Differential privacy is not new, but its application at this scale is new. There are considerations about setting a precedent; considerations on other Census products that are benchmarked to decennial, or use decennial as a sampling frame; considerations about user concerns/lack of trust in the process.

What's the global privacy loss budget (epsilon)? What allocation does each use-case get?

These are like dials that are infinitely tune-able. Who's tuning them? Who gets a seat at the table? Right now it's the Data Stewardship and Policy Committee at Census, made of up lots of career-Census professionals and executives who represent a lot of different Census branches. Should BLS, CDC, other agencies have a seat? Data users?

How much potential to identify people is acceptable?

It's largely a judgement call that Census is going to have make, weighing the priority use cases against the Census responsibility to protect privacy under Title 13. There's no formula for this.

Data Privacy Laws treat data as very binary in terms of "identifiable" vs. "de-identified." In reality, it's a spectrum. The thresholds requested from the data users have to be realistic in order to protect privacy. Everyone wants 100% accurate data, but Census *cannot* publish accurate data for every use-case while also ensuring privacy protection.

Any techniques for dealing with privacy are going to have an impact on the data's fitness for use. This was true for the older more minimal methods as well.

There's no established process for building a participatory process for establishing a privacy algorithm. Census should be applauded for all the outreach and gathering user feedback, and making this such an iterative process! One group who has not had a seat at the table are those who have a lot to lose with privacy breaches:

  • victims of domestic violence
  • tenants who will suffer consequences if there their census responses don't match their lease data
  • immigrant communities

The communications challenge

Guidance/education on this process, and on how to deal with "consistency" issues, error measurements, etc. will be its own project!

When the ACS first came out, explaining rolling 5-year estimates was hard. Teaching people that in order to get the small geography-levels, we need to pool several years' worth of data together to get a "reliable" estimate is still not easy. The reliability is public knowledge in the form of Margins Of Error (MOEs), and we all know that ACS data is used by many without any consideration for MOEs.

"We need an equivalent to the ACS Data Users Guides." was a sentiment that many people expressed during one of the APDU sessions. Census does plan to put out a Handbook similar to the ACS Handbook.


How can I get involved?

Use the  Public Demonstration File s. Look over the  FAQs . See what this data looks like for your use-case. Send feedback to 2020DAS@census.gov. While they've considered dozens and dozens of use-cases, you don't want to find out in the spring of next year that yours was missed!

Additional Resources

Various webinars, presentations, and session recordings:

The post-mortem after all of this will be very enlightening!

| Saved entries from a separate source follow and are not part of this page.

import Summits.CriticalPhenomena.CardyFormulaZ2.Theorems.CardyIKTransportCornerLineDescentOfInfluenceBounds
import Summits.CriticalPhenomena.CardyFormulaZ2.Theses.CardyDiluteOrbit
import Literature.Probability.RandomPlanarGeometry.LatticeSimilarityCovariance

/-!
# The crux `CardyIKTransport.CornerLineDescent` (stmt-CriticalPhenomena-10964) is EXACTLY rate-free corner
# irrelevance in the gauge; the frozen end is an equivalence

Support file (`--supports stmt-CriticalPhenomena-10964`, line `symmetric-seed-second-order`, lead c3; registered
names `cornerLineDescent_of_cornerIrrelevance`, `cornerLineDescent_iff_cornerIrrelevance_of_cardyIK`,
`crudeBondCardy_iff_gaugeZeroCardy`, `cornerIrrelevance_of_influenceBounds`, `cornerIrrelevance_of_windows`).  Vocabulary of
`Theorems/CardyIKTransportCornerLineDescentLine.lean`: `gaugeCrossingProb p R δ` is the crude crossing probability of the
conformal rectangle `R` at mesh `δ` for the crux's own i.i.d.-bit gauge with plaquette-defect density `p`
(`p = pIK = 2√3 − 3` is the crux's `P_IK`, `p = 0` is bond-`ℤ²` at `½` on the renewal grid), `bondStdCrossingProb R δ`
the crux's consequent family (standard bond-`ℤ²` at `½`).  Write

  `CornerIrrelevance R :≡ gaugeCrossingProb pIK R δ − gaugeCrossingProb 0 R δ → 0` as `δ → 0⁺`

(stated inline below, never as a definition: it is a statement the route would have to POSIT, not a literature fact).

What is proved here (logic over landed theorems; no new estimate):

* §1 THE FROZEN END IS AN EQUIVALENCE.  The finite-mesh comparison `Freeze.FreezeComparisonAt R`
  (`gaugeCrossingProb 0 (e^{iπ/4} R) δ − bondStdCrossingProb R (2δ) → 0`) holds for EVERY conformal rectangle with no
  hypothesis (`freezeComparisonAt`: renewal coupling + SLLN + sandwich `Freeze.freezeComparisonAt_of_continuity`
  (p93823), crude continuity from Schramm–Smirnov 2011 Lemma 5.1 `stub_CrudeCrossingContinuity_of_SS` (p95499), and the
  discharged fact `QuadCrossing.SchrammSmirnov2011_lemma_5_1_holds` (p99052)).  Being two-sided, it transfers crossing
  limits BOTH ways (`tendsto_gaugeZero_rot_of_bondStd`, and un-rotating with `map_mulLeft₀_inv_map_mulLeft₀`):
  `crudeBondCardy_iff_gaugeZeroCardy` — for every limit shape `F`, "`F`-limits for crude standard bond-`ℤ²` in every
  conformal rectangle" ↔ "`F`-limits for the frozen gauge in every conformal rectangle".  (The landed
  `stub_FreezeToStandard`, p100600, is the `←` direction at `F = cardyFunction`.)
* §2 THE CRUX ⟸ RATE-FREE CORNER IRRELEVANCE (`cornerLineDescent_of_cornerIrrelevance`): limits transfer along the
  vanishing difference, then §1.  And CONVERSELY UNDER THE ROUTE'S HYPOTHESIS (a) = `CardyDiluteOrbit.CardyIK`
  (stmt-5913, character-for-character the antecedent of the crux): `cornerLineDescent_iff_cornerIrrelevance_of_cardyIK`.
  So, granted `CardyIK`, the crux, the sibling crux `IKBondBridge` (stmt-5914, `…OfIKBondBridge.lean` p107327) and
  `∀ R, CornerIrrelevance R` are three spellings of ONE statement: every line of this crux must prove rate-free corner
  irrelevance along `t ∈ [0, √3/2]`, and nothing more is needed.
* §3 TWO SUFFICIENT WINDOW DECOMPOSITIONS, both landing on `∀ R, CornerIrrelevance R`:
  (i) `cornerIrrelevance_of_influenceBounds` — the line's two registered power-rate stubs (`InfluenceBoundOn`,
  `DiluteBoundOn`; composition p106570 factored through the difference), and
  (ii) `cornerIrrelevance_of_windows` / `cornerLineDescent_of_windows` — the RATE-FREE pair "Regime One" (below the
  window `p ≤ Kδ` the dislocation gas moves nothing, every `K`) + "large-scale irrelevance" (for every `ε` some window
  constant `K` with `|P_IK − P_{Kδ}| ≤ ε` eventually), which is the endgame of the sibling line `dislocation-gas-endgame`
  (`Cruxes/CornerLineDescent/Lines/dislocation-gas-endgame.lean`: `RegimeOne`, `LargeScaleIrrelevance`) written in this
  vocabulary; (ii) is implied by (i) (`uci_of`, `regimeOne_of`, p106570) and is the weakest typed form in the tree of what
  remains open.

Purpose: the planner's promote / conditional-bridge step can now file ONE rate-free statement per rectangle (or the
rate-free pair of §3(ii)) instead of the two power-rate influence stubs, with the equivalence §2 certifying that nothing
weaker can close the crux under (a).
References: route file `Theses/CardyIKTransport.lean` (item 10964); `Theses/CardyDiluteOrbit.lean` (items 5913, 5914);
`Cruxes/CornerLineDescent/Disproof.lean` §A; Schramm–Smirnov, Ann. Probab. 39 (2011) §5.
-/

noncomputable section

namespace Summit.CriticalPhenomena.CardyFormulaZ2.Theorems.CornerLineDescent.SymmetricSeed

open scoped Topology
open Filter Set
open Literature.Probability.RandomPlanarGeometry

/-! ## §1 The frozen end is an equivalence -/

/-- THE FINITE-MESH FREEZE COMPARISON, UNCONDITIONALLY, for every conformal rectangle:
`gaugeCrossingProb 0 (e^{iπ/4} R) δ − bondStdCrossingProb R (2δ) → 0` as `δ → 0⁺`
(`Freeze.freezeComparisonAt_of_continuity` ∘ `stub_CrudeCrossingContinuity_of_SS` ∘
`QuadCrossing.SchrammSmirnov2011_lemma_5_1_holds`). [folklore] -/
theorem freezeComparisonAt (R : ConformalRectangle) : Freeze.FreezeComparisonAt R :=
  Freeze.freezeComparisonAt_of_continuity R
    (stub_CrudeCrossingContinuity_of_SS
      Literature.Probability.Percolation.QuadCrossing.SchrammSmirnov2011_lemma_5_1_holds R)

/-- STANDARD ⇒ FROZEN at the rotated rectangle (the direction NOT used by `stub_FreezeToStandard`): if the standard
bond-`ℤ²` crude crossing probabilities of `R` converge to `L`, so do the frozen-gauge ones of `e^{iπ/4} R` (the mesh
factor `2` is invisible along `𝓝[>] 0`). [folklore] -/
theorem tendsto_gaugeZero_rot_of_bondStd (R : ConformalRectangle) {L : ℝ}
    (h : Tendsto (bondStdCrossingProb R) (𝓝[>] 0) (𝓝 L)) :
    Tendsto (gaugeCrossingProb 0
        (R.map (Homeomorph.mulLeft₀ (Complex.exp (((Real.pi / 4 : ℝ) : ℂ) * Complex.I)) (Complex.exp_ne_zero _))))
      (𝓝[>] 0) (𝓝 L) := by
  have h2 : Tendsto (fun δ => bondStdCrossingProb R (2 * δ)) (𝓝[>] 0) (𝓝 L) :=
    (Freeze.tendsto_comp_const_mul_nhdsGT_zero_iff (bondStdCrossingProb R) two_pos _).2 h
  have h3 := (freezeComparisonAt R).add h2
  simp only [zero_add, sub_add_cancel] at h3
  exact h3

/-- Un-rotating: `c · (c⁻¹ · R) = R` as conformal rectangles (same carrier, same boundary loop, same marks;
`MarkedDomain.map_map` and the extensionality of `LatticeSimilarityCovariance`). [folklore] -/
theorem map_mulLeft₀_inv_map_mulLeft₀ (R : ConformalRectangle) {c : ℂ} (hc : c ≠ 0) :
    (R.map (Homeomorph.mulLeft₀ c⁻¹ (inv_ne_zero hc))).map (Homeomorph.mulLeft₀ c hc) = R := by
  have hid : ∀ z : ℂ,
      ((Homeomorph.mulLeft₀ c⁻¹ (inv_ne_zero hc)).trans (Homeomorph.mulLeft₀ c hc)) z = z := by
    intro z
    change c * (c⁻¹ * z) = z
    rw [← mul_assoc, mul_inv_cancel₀ hc, one_mul]
  rw [MarkedDomain.map_map]
  refine MarkedDomain.ext (JordanDomain.ext ?_ ?_) rfl
  · show ((Homeomorph.mulLeft₀ c⁻¹ (inv_ne_zero hc)).trans (Homeomorph.mulLeft₀ c hc)) '' R.carrier = R.carrier
    conv_rhs => rw [← Set.image_id R.carrier]
    exact Set.image_congr fun z _ => hid z
  · show ((Homeomorph.mulLeft₀ c⁻¹ (inv_ne_zero hc)).trans (Homeomorph.mulLeft₀ c hc)) ∘ R.boundary = R.boundary
    funext t
    exact hid _

/-- THE FROZEN END IS AN EQUIVALENCE: for every limit shape `F`, `F`-limits of the crude STANDARD bond-`ℤ²` crossing
probabilities in every conformal rectangle ↔ `F`-limits of the FROZEN-GAUGE (`p = 0`, renewal grid) crossing
probabilities in every conformal rectangle.  `→`: transport a datum of `R` to `e^{-iπ/4} R` (same real preimages,
`Freeze.exists_isUniformizing_map_mulLeft₀`), apply the hypothesis there, pull back through
`tendsto_gaugeZero_rot_of_bondStd` and un-rotate (`map_mulLeft₀_inv_map_mulLeft₀`); `←`: the landed direction
(`Freeze.freezeHomogenisationAt_of_comparisonAt` ∘ `freezeComparisonAt`, as in `stub_FreezeToStandard`). [folklore] -/
theorem crudeBondCardy_iff_gaugeZeroCardy :
    ∀ F : ℝ → ℝ, (∀ R : ConformalRectangle, R.HasCrossingLimit (bondStdCrossingProb R) F) ↔
      ∀ R : ConformalRectangle, R.HasCrossingLimit (gaugeCrossingProb 0 R) F := by
  intro F
  set c : ℂ := Complex.exp (((Real.pi / 4 : ℝ) : ℂ) * Complex.I) with hcdef
  have hc : c ≠ 0 := Complex.exp_ne_zero _
  constructor
  · intro h R φ x hφx
    obtain ⟨ψ, hψ⟩ := Freeze.exists_isUniformizing_map_mulLeft₀ R (inv_ne_zero hc) hφx
    have h1 := h _ ψ x hψ
    have h2 := tendsto_gaugeZero_rot_of_bondStd _ h1
    rwa [map_mulLeft₀_inv_map_mulLeft₀ R hc] at h2
  · intro h R φ x hφx
    obtain ⟨ψ, hψ⟩ := Freeze.exists_isUniformizing_map_mulLeft₀ R hc hφx
    exact Freeze.freezeHomogenisationAt_of_comparisonAt (freezeComparisonAt R) _ (h _ ψ x hψ)

/-! ## §2 The crux is rate-free corner irrelevance -/

/-- THE CRUX ⟸ RATE-FREE CORNER IRRELEVANCE: if for every conformal rectangle the isotropic-IK gauge and the frozen
gauge have crude crossing probabilities differing by `o(1)` as `δ → 0⁺`, then `CornerLineDescent` holds — Cardy for
`P_IK` transfers along the vanishing difference to the frozen gauge, and the frozen end (`stub_FreezeToStandard`,
unconditional) carries it to standard bond-`ℤ²`. [folklore] -/
theorem cornerLineDescent_of_cornerIrrelevance :
    (∀ R : ConformalRectangle,
      Tendsto (fun δ => gaugeCrossingProb pIK R δ - gaugeCrossingProb 0 R δ) (𝓝[>] 0) (𝓝 0)) →
    Summit.CriticalPhenomena.CardyFormulaZ2.Theses.CardyIKTransport.CornerLineDescent := by
  intro h
  rw [cornerLineDescent_iff]
  intro hIK
  apply stub_FreezeToStandard
  intro R φ x hφx
  have h3 := (hIK R φ x hφx).sub (h R)
  simp only [sub_sub_cancel, sub_zero] at h3
  exact h3

/-- Cardy for `P_IK` and Cardy for crude standard bond-`ℤ²` (both in every conformal rectangle) give rate-free corner
irrelevance: both gauge families then converge to the Cardy value of the modulus (the frozen one through
`crudeBondCardy_iff_gaugeZeroCardy`; a uniformizing datum exists by `MarkedDomain.exists_isUniformizing_holds`). [folklore] -/
theorem cornerIrrelevance_of_cardyIK_of_crudeBondCardy
    (hIK : ∀ R : ConformalRectangle, R.HasCrossingLimit (gaugeCrossingProb pIK R) cardyFunction)
    (hB : ∀ R : ConformalRectangle, R.HasCrossingLimit (bondStdCrossingProb R) cardyFunction) :
    ∀ R : ConformalRectangle,
      Tendsto (fun δ => gaugeCrossingProb pIK R δ - gaugeCrossingProb 0 R δ) (𝓝[>] 0) (𝓝 0) := by
  intro R
  obtain ⟨φ, x, hφx⟩ := MarkedDomain.exists_isUniformizing_holds R
  have h0 := (crudeBondCardy_iff_gaugeZeroCardy cardyFunction).1 hB R φ x hφx
  have h3 := (hIK R φ x hφx).sub h0
  simp only [sub_self] at h3
  exact h3

/-- UNDER THE ROUTE'S HYPOTHESIS (a) THE CRUX *IS* RATE-FREE CORNER IRRELEVANCE: granted `CardyDiluteOrbit.CardyIK`
(stmt-CriticalPhenomena-5913 — character-for-character the antecedent of `CornerLineDescent`), the crux holds iff for
every conformal rectangle `gaugeCrossingProb pIK R δ − gaugeCrossingProb 0 R δ → 0`.  With
`cornerLineDescent_iff_ikBondBridge_of_cardyIK` (p107327): crux ⟺ `IKBondBridge` (stmt-5914) ⟺ corner irrelevance,
under (a). [folklore] -/
theorem cornerLineDescent_iff_cornerIrrelevance_of_cardyIK :
    Summit.CriticalPhenomena.CardyFormulaZ2.Theses.CardyDiluteOrbit.CardyIK →
    (Summit.CriticalPhenomena.CardyFormulaZ2.Theses.CardyIKTransport.CornerLineDescent ↔
      ∀ R : ConformalRectangle,
        Tendsto (fun δ => gaugeCrossingProb pIK R δ - gaugeCrossingProb 0 R δ) (𝓝[>] 0) (𝓝 0)) :=
  fun hIK => ⟨fun h => cornerIrrelevance_of_cardyIK_of_crudeBondCardy hIK (h hIK), cornerLineDescent_of_cornerIrrelevance⟩

/-! ## §3 Two sufficient window decompositions -/

/-- (i) THE LINE'S TWO POWER-RATE STUBS ⟹ RATE-FREE CORNER IRRELEVANCE (the landed composition p106570, factored
through the difference): Russo (`stub_Russo stub_Locality`) turns the summed and dilute influence bounds into uniform
corner irrelevance in units of `ξ_p` (`uci_of`) and Regime One (`regimeOne_of`), which overlap (`endgame_core`). [folklore] -/
theorem cornerIrrelevance_of_influenceBounds :
    (∀ R : ConformalRectangle, ∃ θ C c₀ : ℝ, 0 < θ ∧ 0 < c₀ ∧
      ∀ᶠ δ in 𝓝[>] (0:ℝ), InfluenceBoundOn R θ C c₀ δ) →
    (∀ (R : ConformalRectangle) (c : ℝ), 0 < c → ∃ C κ : ℝ, 0 < κ ∧
      ∀ᶠ δ in 𝓝[>] (0:ℝ), DiluteBoundOn R c C κ δ) →
    ∀ R : ConformalRectangle,
      Tendsto (fun δ => gaugeCrossingProb pIK R δ - gaugeCrossingProb 0 R δ) (𝓝[>] 0) (𝓝 0) := by
  intro hsum hdil R
  have hrusso := stub_Russo stub_Locality
  have hUCI := uci_of hrusso hsum
  have hR1 := regimeOne_of hrusso hdil
  rw [Metric.tendsto_nhds]
  intro ε hε
  filter_upwards [endgame_core hR1 hUCI R (ε / 2) (half_pos hε)] with δ hδ
  rw [Real.dist_eq, sub_zero]
  exact lt_of_le_of_lt hδ (half_lt_self hε)

/-- (ii) THE RATE-FREE WINDOW PAIR ⟹ RATE-FREE CORNER IRRELEVANCE: "Regime One" (below every window `p ≤ K δ` the
dislocation gas does not move crude crossing probabilities) and "large-scale irrelevance" (for every `ε` some window
constant `K` with `|P_IK − P_{Kδ}| ≤ ε` eventually) overlap at `p = K δ`.  These are `RegimeOne` and (the consequent
of) `LargeScaleIrrelevance` of the sibling line `dislocation-gas-endgame`, in this vocabulary. [folklore] -/
theorem cornerIrrelevance_of_windows :
    (∀ (R : ConformalRectangle) (ε : ℝ), 0 < ε → ∀ K : ℝ, 0 < K →
      ∀ᶠ δ in 𝓝[>] (0:ℝ), ∀ p : ℝ, 0 ≤ p → p ≤ K * δ →
        |gaugeCrossingProb p R δ - gaugeCrossingProb 0 R δ| ≤ ε) →
    (∀ (R : ConformalRectangle) (ε : ℝ), 0 < ε → ∃ K : ℝ, 0 < K ∧
      ∀ᶠ δ in 𝓝[>] (0:ℝ), |gaugeCrossingProb pIK R δ - gaugeCrossingProb (K * δ) R δ| ≤ ε) →
    ∀ R : ConformalRectangle,
      Tendsto (fun δ => gaugeCrossingProb pIK R δ - gaugeCrossingProb 0 R δ) (𝓝[>] 0) (𝓝 0) := by
  intro h1 h2 R
  rw [Metric.tendsto_nhds]
  intro ε hε
  obtain ⟨K, hK, hev2⟩ := h2 R (ε / 3) (by positivity)
  have hev1 := h1 R (ε / 3) (by positivity) K hK
  have hpos : ∀ᶠ δ in 𝓝[>] (0:ℝ), δ ∈ Set.Ioi (0:ℝ) := eventually_mem_nhdsWithin
  filter_upwards [hev1, hev2, hpos] with δ hδ1 hδ2 hδpos
  have hδpos : 0 < δ := hδpos
  have hA := hδ1 (K * δ) (by positivity) le_rfl
  rw [Real.dist_eq, sub_zero]
  calc |gaugeCrossingProb pIK R δ - gaugeCrossingProb 0 R δ|
      ≤ |gaugeCrossingProb pIK R δ - gaugeCrossingProb (K * δ) R δ| +
          |gaugeCrossingProb (K * δ) R δ - gaugeCrossingProb 0 R δ| := abs_sub_le _ _ _
    _ ≤ ε / 3 + ε / 3 := add_le_add hδ2 hA
    _ < ε := by linarith

/-- THE CRUX MODULO THE RATE-FREE WINDOW PAIR (large-scale irrelevance allowed to use Cardy for `P_IK`, as
`LargeScaleIrrelevance` of line `dislocation-gas-endgame` does): Regime One + large-scale irrelevance under `CardyIK`
⟹ `CornerLineDescent`. [folklore] -/
theorem cornerLineDescent_of_windows
    (h1 : ∀ (R : ConformalRectangle) (ε : ℝ), 0 < ε → ∀ K : ℝ, 0 < K →
      ∀ᶠ δ in 𝓝[>] (0:ℝ), ∀ p : ℝ, 0 ≤ p → p ≤ K * δ →
        |gaugeCrossingProb p R δ - gaugeCrossingProb 0 R δ| ≤ ε)
    (h2 : (∀ R : ConformalRectangle, R.HasCrossingLimit (gaugeCrossingProb pIK R) cardyFunction) →
      ∀ (R : ConformalRectangle) (ε : ℝ), 0 < ε → ∃ K : ℝ, 0 < K ∧
        ∀ᶠ δ in 𝓝[>] (0:ℝ), |gaugeCrossingProb pIK R δ - gaugeCrossingProb (K * δ) R δ| ≤ ε) :
    Summit.CriticalPhenomena.CardyFormulaZ2.Theses.CardyIKTransport.CornerLineDescent := by
  rw [cornerLineDescent_iff]
  intro hIK
  exact (cornerLineDescent_iff.1 (cornerLineDescent_of_cornerIrrelevance (cornerIrrelevance_of_windows h1 (h2 hIK))))
    hIK

end Summit.CriticalPhenomena.CardyFormulaZ2.Theorems.CornerLineDescent.SymmetricSeed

Note: This is quite different from Margins of Error in ACS. Margin of Error happens whenever we're using a sample to estimate values for the whole population. In the Decennial Census, they have the whole population (either from self-response or from imputation), but publishing even the most basic tables down to the block level is not protecting privacy. Census is actually injecting noise into the data here, something that has not happened for ACS other than the same minimal suppression & swapping techniques used in 2010.

Poll taken during the Association of Public Data Users (APDU) 2020 virtual conference.